*** Opening EXTRACTED MATERIAL ***

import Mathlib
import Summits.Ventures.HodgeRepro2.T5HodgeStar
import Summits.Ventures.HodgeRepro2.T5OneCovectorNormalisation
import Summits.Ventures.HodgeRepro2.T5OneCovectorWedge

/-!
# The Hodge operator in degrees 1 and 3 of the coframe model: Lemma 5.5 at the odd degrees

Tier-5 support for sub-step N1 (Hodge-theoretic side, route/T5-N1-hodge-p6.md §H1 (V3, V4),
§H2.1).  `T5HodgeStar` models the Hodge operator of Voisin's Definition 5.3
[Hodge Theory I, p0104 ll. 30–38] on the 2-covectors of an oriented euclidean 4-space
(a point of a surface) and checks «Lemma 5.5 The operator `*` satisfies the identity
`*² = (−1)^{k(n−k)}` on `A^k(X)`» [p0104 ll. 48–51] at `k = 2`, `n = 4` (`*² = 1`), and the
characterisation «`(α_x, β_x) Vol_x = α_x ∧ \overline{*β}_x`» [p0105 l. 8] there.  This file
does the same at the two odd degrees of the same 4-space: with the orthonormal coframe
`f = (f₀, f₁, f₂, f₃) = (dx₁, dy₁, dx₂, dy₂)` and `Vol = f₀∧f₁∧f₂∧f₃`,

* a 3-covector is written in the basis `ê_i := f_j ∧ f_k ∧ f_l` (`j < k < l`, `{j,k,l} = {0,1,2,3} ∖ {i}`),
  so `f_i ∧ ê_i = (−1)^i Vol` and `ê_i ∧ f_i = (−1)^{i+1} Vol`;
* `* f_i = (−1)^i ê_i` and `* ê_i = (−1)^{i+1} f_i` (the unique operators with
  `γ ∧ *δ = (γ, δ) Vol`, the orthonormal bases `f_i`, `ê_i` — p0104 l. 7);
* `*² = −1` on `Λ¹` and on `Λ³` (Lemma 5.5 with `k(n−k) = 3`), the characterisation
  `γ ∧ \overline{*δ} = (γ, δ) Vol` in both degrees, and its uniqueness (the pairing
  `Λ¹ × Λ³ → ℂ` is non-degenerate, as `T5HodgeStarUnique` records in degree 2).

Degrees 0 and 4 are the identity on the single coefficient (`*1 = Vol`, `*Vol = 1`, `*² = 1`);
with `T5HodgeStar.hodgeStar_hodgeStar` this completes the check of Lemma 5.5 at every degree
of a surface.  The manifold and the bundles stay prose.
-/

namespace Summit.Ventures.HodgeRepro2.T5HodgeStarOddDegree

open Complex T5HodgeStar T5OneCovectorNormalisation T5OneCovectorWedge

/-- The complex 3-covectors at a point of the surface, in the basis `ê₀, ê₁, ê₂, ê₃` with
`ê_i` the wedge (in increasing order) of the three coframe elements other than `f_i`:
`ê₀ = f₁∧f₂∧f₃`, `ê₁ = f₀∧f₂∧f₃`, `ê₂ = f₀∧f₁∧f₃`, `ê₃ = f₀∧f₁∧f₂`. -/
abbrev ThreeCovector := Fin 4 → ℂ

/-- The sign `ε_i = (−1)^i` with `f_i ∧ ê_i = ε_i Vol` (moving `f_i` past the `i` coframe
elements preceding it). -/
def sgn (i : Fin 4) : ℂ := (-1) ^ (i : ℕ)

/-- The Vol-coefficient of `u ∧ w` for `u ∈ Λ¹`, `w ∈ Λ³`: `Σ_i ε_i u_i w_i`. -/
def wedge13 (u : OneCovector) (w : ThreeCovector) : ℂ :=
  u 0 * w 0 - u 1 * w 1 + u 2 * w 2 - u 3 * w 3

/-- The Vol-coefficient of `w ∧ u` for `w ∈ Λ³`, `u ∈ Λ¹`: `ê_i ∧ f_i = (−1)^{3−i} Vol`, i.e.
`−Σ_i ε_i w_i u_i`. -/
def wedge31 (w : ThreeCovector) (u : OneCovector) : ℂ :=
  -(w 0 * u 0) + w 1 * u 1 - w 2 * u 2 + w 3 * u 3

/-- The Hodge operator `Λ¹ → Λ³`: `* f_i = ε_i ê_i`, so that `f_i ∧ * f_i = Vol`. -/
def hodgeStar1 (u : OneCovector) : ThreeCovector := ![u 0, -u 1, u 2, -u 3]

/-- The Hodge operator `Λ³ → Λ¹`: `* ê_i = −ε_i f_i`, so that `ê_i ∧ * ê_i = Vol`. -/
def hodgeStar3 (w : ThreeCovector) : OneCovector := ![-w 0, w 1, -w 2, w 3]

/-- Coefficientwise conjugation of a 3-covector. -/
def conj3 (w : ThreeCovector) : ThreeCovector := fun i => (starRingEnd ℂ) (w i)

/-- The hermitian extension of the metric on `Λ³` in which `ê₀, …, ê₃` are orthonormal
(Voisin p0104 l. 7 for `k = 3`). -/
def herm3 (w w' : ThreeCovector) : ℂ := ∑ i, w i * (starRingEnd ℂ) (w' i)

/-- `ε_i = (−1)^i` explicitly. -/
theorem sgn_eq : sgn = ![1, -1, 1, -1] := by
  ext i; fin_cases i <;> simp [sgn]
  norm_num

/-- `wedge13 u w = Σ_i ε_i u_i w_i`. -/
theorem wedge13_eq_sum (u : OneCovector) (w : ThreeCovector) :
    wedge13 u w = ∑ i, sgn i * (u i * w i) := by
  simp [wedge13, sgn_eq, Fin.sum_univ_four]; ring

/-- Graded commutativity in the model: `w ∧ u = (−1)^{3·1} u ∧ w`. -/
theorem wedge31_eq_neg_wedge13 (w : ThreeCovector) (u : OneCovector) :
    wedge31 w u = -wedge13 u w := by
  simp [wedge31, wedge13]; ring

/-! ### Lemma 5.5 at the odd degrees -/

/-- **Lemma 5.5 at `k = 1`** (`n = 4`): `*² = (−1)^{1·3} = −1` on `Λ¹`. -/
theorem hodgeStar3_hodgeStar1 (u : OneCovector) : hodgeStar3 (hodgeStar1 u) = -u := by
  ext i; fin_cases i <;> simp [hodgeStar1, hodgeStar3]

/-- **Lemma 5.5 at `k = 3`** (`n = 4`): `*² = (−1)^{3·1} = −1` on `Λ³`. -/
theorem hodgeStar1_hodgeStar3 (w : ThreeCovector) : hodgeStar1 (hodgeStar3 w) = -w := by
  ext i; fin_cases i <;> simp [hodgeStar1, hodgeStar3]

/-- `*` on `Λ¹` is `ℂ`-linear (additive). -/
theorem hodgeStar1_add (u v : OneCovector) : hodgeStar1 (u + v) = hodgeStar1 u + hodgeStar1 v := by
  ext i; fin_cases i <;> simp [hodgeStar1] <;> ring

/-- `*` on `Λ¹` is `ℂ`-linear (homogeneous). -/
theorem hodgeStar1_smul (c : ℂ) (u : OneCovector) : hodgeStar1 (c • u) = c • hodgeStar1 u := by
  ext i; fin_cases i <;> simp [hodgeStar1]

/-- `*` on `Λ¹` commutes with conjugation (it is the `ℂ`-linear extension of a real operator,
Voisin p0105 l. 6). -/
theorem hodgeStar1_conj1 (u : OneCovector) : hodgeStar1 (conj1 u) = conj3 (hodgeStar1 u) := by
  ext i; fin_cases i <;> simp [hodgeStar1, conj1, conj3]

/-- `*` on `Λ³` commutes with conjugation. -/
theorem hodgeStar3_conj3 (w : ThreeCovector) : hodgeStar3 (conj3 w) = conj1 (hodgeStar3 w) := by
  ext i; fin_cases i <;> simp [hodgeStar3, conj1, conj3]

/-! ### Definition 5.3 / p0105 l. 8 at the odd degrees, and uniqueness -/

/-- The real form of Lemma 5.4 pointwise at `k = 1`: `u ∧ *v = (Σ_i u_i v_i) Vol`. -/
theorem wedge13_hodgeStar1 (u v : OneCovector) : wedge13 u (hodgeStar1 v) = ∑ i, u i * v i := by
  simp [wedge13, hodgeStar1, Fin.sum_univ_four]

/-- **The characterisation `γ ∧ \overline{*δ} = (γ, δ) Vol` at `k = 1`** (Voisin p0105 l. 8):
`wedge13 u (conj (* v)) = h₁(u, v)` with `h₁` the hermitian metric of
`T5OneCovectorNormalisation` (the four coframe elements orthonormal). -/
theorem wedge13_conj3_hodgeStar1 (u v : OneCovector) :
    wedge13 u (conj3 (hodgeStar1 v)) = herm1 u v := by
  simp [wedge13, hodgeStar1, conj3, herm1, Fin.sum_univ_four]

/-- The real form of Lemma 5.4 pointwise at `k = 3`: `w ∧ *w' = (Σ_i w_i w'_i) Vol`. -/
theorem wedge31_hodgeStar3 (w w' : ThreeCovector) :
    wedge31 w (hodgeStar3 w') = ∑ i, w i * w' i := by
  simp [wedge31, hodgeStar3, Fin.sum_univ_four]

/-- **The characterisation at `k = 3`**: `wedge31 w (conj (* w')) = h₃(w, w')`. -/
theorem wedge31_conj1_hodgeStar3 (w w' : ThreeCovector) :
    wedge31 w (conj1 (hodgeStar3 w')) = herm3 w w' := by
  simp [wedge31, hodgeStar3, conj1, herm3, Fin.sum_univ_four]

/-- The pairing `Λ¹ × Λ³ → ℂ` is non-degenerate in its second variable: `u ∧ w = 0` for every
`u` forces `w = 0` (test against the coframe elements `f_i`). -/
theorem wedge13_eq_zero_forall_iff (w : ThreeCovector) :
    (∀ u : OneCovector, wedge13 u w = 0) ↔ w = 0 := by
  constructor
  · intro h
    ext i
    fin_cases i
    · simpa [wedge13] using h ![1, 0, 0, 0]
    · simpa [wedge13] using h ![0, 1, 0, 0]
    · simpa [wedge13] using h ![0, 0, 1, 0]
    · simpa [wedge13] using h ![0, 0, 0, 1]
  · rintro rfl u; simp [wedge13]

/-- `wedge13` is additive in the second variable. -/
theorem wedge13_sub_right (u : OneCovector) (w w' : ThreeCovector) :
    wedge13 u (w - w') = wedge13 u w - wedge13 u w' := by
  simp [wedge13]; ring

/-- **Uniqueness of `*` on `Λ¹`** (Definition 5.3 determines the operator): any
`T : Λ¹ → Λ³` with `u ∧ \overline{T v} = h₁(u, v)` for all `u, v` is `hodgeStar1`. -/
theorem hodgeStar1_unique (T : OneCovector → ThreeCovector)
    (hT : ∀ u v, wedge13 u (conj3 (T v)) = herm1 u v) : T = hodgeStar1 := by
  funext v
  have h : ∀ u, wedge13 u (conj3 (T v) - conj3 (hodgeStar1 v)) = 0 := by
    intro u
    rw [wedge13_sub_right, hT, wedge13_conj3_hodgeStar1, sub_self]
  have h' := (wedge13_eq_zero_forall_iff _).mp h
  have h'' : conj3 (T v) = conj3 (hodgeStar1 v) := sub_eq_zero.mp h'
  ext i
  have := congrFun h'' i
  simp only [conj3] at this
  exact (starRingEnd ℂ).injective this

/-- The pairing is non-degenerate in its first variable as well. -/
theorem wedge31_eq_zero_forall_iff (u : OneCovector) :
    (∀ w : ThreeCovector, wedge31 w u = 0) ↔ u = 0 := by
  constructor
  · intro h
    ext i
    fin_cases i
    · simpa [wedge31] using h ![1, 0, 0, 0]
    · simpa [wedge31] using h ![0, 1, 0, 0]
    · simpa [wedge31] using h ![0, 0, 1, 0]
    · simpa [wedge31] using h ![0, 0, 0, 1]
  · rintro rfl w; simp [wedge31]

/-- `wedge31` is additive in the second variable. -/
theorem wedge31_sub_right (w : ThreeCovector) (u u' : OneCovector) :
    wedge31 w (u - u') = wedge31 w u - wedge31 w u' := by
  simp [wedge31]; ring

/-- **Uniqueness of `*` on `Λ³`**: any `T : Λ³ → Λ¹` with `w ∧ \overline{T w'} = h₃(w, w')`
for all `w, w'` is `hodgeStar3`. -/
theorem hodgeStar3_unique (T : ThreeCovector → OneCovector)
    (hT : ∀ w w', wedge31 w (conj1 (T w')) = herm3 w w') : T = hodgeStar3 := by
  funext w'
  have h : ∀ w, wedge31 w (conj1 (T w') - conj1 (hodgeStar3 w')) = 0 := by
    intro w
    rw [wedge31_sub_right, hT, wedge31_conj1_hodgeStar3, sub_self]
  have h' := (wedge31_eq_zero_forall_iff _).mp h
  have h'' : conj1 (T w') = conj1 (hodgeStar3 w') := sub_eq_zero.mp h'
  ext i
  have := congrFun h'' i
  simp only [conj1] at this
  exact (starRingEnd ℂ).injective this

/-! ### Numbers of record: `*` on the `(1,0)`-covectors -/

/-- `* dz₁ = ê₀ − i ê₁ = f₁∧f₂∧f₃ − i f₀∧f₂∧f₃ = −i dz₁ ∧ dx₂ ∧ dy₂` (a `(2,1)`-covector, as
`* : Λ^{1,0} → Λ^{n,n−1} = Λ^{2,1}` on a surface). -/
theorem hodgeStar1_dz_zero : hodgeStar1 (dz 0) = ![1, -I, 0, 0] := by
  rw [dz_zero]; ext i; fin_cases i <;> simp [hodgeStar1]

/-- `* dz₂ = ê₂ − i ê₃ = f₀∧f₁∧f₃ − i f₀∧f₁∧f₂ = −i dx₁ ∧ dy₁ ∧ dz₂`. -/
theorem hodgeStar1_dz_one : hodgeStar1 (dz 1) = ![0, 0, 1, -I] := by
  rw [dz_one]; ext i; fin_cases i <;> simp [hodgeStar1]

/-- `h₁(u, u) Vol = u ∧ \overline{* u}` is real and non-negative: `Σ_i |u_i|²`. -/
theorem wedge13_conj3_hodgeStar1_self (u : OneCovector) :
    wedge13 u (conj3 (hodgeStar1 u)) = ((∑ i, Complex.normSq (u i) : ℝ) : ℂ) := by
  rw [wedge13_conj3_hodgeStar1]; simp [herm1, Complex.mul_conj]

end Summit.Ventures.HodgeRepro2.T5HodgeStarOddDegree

*** Closing EXTRACTED MATERIAL ***

§ WHAT IS NEEDED
One stretch of the lines above is wanted, from the line that contains "simp [wedge13]; ring" through the line that contains "have h : ∀ u, wedge13". Output it exactly.

§ SOLUTION TO THIS TASK
  simp [wedge13]; ring

/-- **Uniqueness of `*` on `Λ¹`** (Definition 5.3 determines the operator): any
`T : Λ¹ → Λ³` with `u ∧ \overline{T v} = h₁(u, v)` for all `u, v` is `hodgeStar1`. -/
theorem hodgeStar1_unique (T : OneCovector → ThreeCovector)
    (hT : ∀ u v, wedge13 u (conj3 (T v)) = herm1 u v) : T = hodgeStar1 := by
  funext v
  have h : ∀ u, wedge13 u (conj3 (T v) - conj3 (hodgeStar1 v)) = 0 := by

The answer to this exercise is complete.